Party Secretary of Wuhan
- In office 20 July 2018 – 12 February 2020
- Deputy: Zhou Xianwang (mayor)
- Preceded by: Chen Yixin
- Succeeded by: Wang Zhonglin

Deputy Party Secretary of Hubei
- In office March 2018 – 12 February 2020
- Leader: Jiang Chaoliang (Party secretary)
- Preceded by: Chen Yixin
- Succeeded by: Wang Zhonglin

Chairman of Baowu Group
- In office October 2016 – June 2018
- Preceded by: New position
- Succeeded by: Chen Derong [zh]

Personal details
- Born: November 1963 (age 62) Dingzhou, Hebei, China
- Party: Chinese Communist Party
- Alma mater: Huazhong University of Science and Technology University of Science and Technology Beijing RWTH Aachen University

Chinese name
- Traditional Chinese: 馬國強
- Simplified Chinese: 马国强

Standard Mandarin
- Hanyu Pinyin: Mǎ Guóqiáng
- IPA: [mà kwǒ.tɕʰjǎŋ]

= Ma Guoqiang =

Chinese politician (born 1963)

Ma Guoqiang (马国强; born November 1963) is a Chinese politician, engineer, and business executive. He had served as Deputy Party Secretary of Hubei province and Party Secretary of Wuhan, the capital of Hubei, from 2018 to 2020. Ma previously served as Chairman of Baowu Group, China's largest steelmaker.
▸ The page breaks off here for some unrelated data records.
import Summits.CriticalPhenomena.CardyFormulaZ2.Theorems.CardyIKTransportIKLinearTransportLine
import Literature.Probability.Percolation.CornerPercolation

/-!
# Stub `stub_TriLawOfEmpty` of the line `pinned-diagram-exchange` (crux stmt-CriticalPhenomena-5076)

`blackSet ∅ : Ω → Set (Site 2)` (colours of the `S = ∅` member of the column-mixed gauge) is measurable
and pushes `μIK` to `sitePercolation (Site 2) half`. On a box, (column bit at `0`, colours) is an
INJECTIVE function of the row/column bits and the fair plaquettes (a plaquette is the four-point
difference of rectangle parities) between cubes of equal size `2 ^ ((2n+1)² + 1)`, so every box
marginal is uniform; boxes are cofinal (uniqueness of projective limits). No definitions declared.
-/

set_option autoImplicit false

noncomputable section

namespace Summit.CriticalPhenomena.CardyFormulaZ2.Theorems.IKLinearTransport.PinnedDiagramExchange

open scoped BigOperators Classical MeasureTheory ProbabilityTheory ENNReal symmDiff
open MeasureTheory Literature.Probability.Percolation Literature.Probability.LatticeModels

/-- Parity of a filtered symmetric difference is the `Xor` of the parities. [folklore] -/
theorem odd_card_filter_symmDiff {α : Type*} [DecidableEq α] (p : α → Prop) [DecidablePred p] (s t : Finset α) :
    Odd ((s ∆ t).filter p).card ↔ Xor (Odd (s.filter p).card) (Odd (t.filter p).card) := by
  have hfilter : (s ∆ t).filter p = (s.filter p) ∆ (t.filter p) := by
    ext x; simp only [Finset.mem_filter, Finset.mem_symmDiff]; tauto
  have h2 := Finset.card_sdiff_add_card_inter (s.filter p) (t.filter p)
  have h3 := Finset.card_sdiff_add_card_inter (t.filter p) (s.filter p)
  rw [Finset.inter_comm] at h3
  rw [hfilter, Finset.symmDiff_def, Finset.card_union_of_disjoint disjoint_sdiff_sdiff, Nat.odd_iff,
    Nat.odd_iff, Nat.odd_iff, Xor]
  omega

/-- One-dimensional telescoping: consecutive half-open intervals from `0` differ in one point. [folklore] -/
theorem Ico_succ_symmDiff (t : ℤ) :
    Finset.Ico (min 0 (t + 1)) (max 0 (t + 1)) ∆ Finset.Ico (min 0 t) (max 0 t) = {t} := by
  ext u; simp only [Finset.mem_symmDiff, Finset.mem_Ico, Finset.mem_singleton]; omega

/-- Symmetric differences of products with a common factor. [folklore] -/
theorem product_symmDiff {α β : Type*} [DecidableEq α] [DecidableEq β] (A B : Finset α) (C D : Finset β) :
    (A ×ˢ C) ∆ (B ×ˢ C) = (A ∆ B) ×ˢ C ∧ (A ×ˢ C) ∆ (A ×ˢ D) = A ×ˢ (C ∆ D) := by
  constructor <;> ext x <;> simp only [Finset.mem_symmDiff, Finset.mem_product] <;> tauto

/-- `Xor` is associative. [folklore] -/
theorem xor_assoc_iff (a b c : Prop) : Xor (Xor a b) c ↔ Xor a (Xor b c) := by
  simp only [Xor]; tauto

/-- Cancellation in `Xor`. [folklore] -/
theorem xor_cancel {a b a' b' : Prop} (h : Xor a b ↔ Xor a' b') :
    ((b ↔ b') → (a ↔ a')) ∧ ((a ↔ a') → (b ↔ b')) := by
  simp only [Xor] at h; constructor <;> intro <;> tauto

/-- The four-point difference of the rectangle parities recovers the plaquette. [folklore] -/
theorem four_point (x : ℤ × ℤ → Prop) (a b : ℤ) :
    x (a, b) ↔
      Xor (Odd ((Finset.Ico (min 0 (a + 1)) (max 0 (a + 1)) ×ˢ
          Finset.Ico (min 0 (b + 1)) (max 0 (b + 1))).filter x).card)
        (Xor (Odd ((Finset.Ico (min 0 a) (max 0 a) ×ˢ Finset.Ico (min 0 (b + 1)) (max 0 (b + 1))).filter x).card)
          (Xor (Odd ((Finset.Ico (min 0 (a + 1)) (max 0 (a + 1)) ×ˢ Finset.Ico (min 0 b) (max 0 b)).filter x).card)
            (Odd ((Finset.Ico (min 0 a) (max 0 a) ×ˢ Finset.Ico (min 0 b) (max 0 b)).filter x).card))) := by
  have e1 := odd_card_filter_symmDiff x
    (Finset.Ico (min 0 (a + 1)) (max 0 (a + 1)) ×ˢ Finset.Ico (min 0 (b + 1)) (max 0 (b + 1)))
    (Finset.Ico (min 0 a) (max 0 a) ×ˢ Finset.Ico (min 0 (b + 1)) (max 0 (b + 1)))
  have e2 := odd_card_filter_symmDiff x
    (Finset.Ico (min 0 (a + 1)) (max 0 (a + 1)) ×ˢ Finset.Ico (min 0 b) (max 0 b))
    (Finset.Ico (min 0 a) (max 0 a) ×ˢ Finset.Ico (min 0 b) (max 0 b))
  rw [(product_symmDiff _ _ _ ∅).1, Ico_succ_symmDiff] at e1 e2
  have e3 := odd_card_filter_symmDiff x (({a} : Finset ℤ) ×ˢ Finset.Ico (min 0 (b + 1)) (max 0 (b + 1)))
    (({a} : Finset ℤ) ×ˢ Finset.Ico (min 0 b) (max 0 b))
  rw [(product_symmDiff _ ∅ _ _).2, Ico_succ_symmDiff, Finset.singleton_product_singleton,
    Finset.filter_singleton] at e3
  have e0 : Odd (if x (a, b) then ({(a, b)} : Finset (ℤ × ℤ)) else ∅).card ↔ x (a, b) := by
    split_ifs with h <;> simp [h]
  rw [e0, e1, e2] at e3
  exact e3.trans (xor_assoc_iff _ _ _)

/-- Membership in `blackSet ∅`: row bit, column bit and the FAIR plaquettes of the rectangle. [folklore] -/
theorem mem_blackSet_empty (ω : Ω) (v : Site 2) :
    v ∈ blackSet ∅ ω ↔ Xor (v 0 ∈ ω.1) (Xor (v 1 ∈ ω.2.1)
      (Odd ((Finset.Ico (min 0 (v 0)) (max 0 (v 0)) ×ˢ Finset.Ico (min 0 (v 1)) (max 0 (v 1))).filter
        (fun f : ℤ × ℤ => ![f.1, f.2] ∈ ω.2.2.2.1)).card)) := by
  simp only [blackSet, parSet, Set.mem_empty_iff_false, false_and, not_false_eq_true, true_and,
    false_or, Set.setOf_mem_eq, Set.mem_setOf_eq]

/-- The same for an explicit cell `![s, t]`. [folklore] -/
theorem mem_blackSet_empty_vec (ω : Ω) (s t : ℤ) :
    (![s, t] : Site 2) ∈ blackSet ∅ ω ↔ Xor (s ∈ ω.1) (Xor (t ∈ ω.2.1)
      (Odd ((Finset.Ico (min 0 s) (max 0 s) ×ˢ Finset.Ico (min 0 t) (max 0 t)).filter
        (fun f : ℤ × ℤ => ![f.1, f.2] ∈ ω.2.2.2.1)).card)) := by
  simp only [mem_blackSet_empty, Matrix.cons_val_zero, Matrix.cons_val_one, Matrix.cons_val_fin_one]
He is an alternate and then a member of the 19th Central Committee of the Chinese Communist Party and was a delegate to the 8th National People's Congress.

==Early life and education==
Ma was born in Dingzhou, Hebei in November 1963. He is a member of the Hui ethnic group.

In September 1980, he entered Huazhong Institute of Technology (now Huazhong University of Science and Technology), majoring in materials management and engineering. In September 1984 he entered the graduate school of Beijing Iron and Steel Institute (now University of Science and Technology Beijing) and joined the Chinese Communist Party in December 1985. After earning his master's degree in 1986, he was hired by the institute as a faculty member. In September 1991, he was sent to Germany to study at the RWTH Aachen University on a government scholarship. He returned to China in September 1993 and continued to teach at the University of Science and Technology Beijing.

==Career at Baowu==
Ma began working at Baosteel of Shanghai in July 1995, and became director of the Planning and Finance Department in 1999. He became deputy general manager of Baosteel in March 2001 and was promoted to general manager in April 2009. In July 2013, he was appointed general manager of Wuhan Iron and Steel Corporation. He was elevated to its chairman and party secretary in May 2015. When Baosteel and Wuhan Steel merged to form Baowu Steel in October 2016, he was appointed the chairman and party secretary of the new company, China's largest steelmaker.

==Political career==
Ma was a delegate to the 8th National People's Congress (1993–1998). He was elected an alternate of the 19th Central Committee of the Chinese Communist Party in 2017. In March 2018, he was transferred from Baowu to the provincial government of Hubei and appointed deputy party secretary of the province. On 20 July 2018, he received the additional appointment as party secretary of Wuhan, the city's top official. The position had been vacant for four months since his predecessor Chen Yixin was transferred to the national government.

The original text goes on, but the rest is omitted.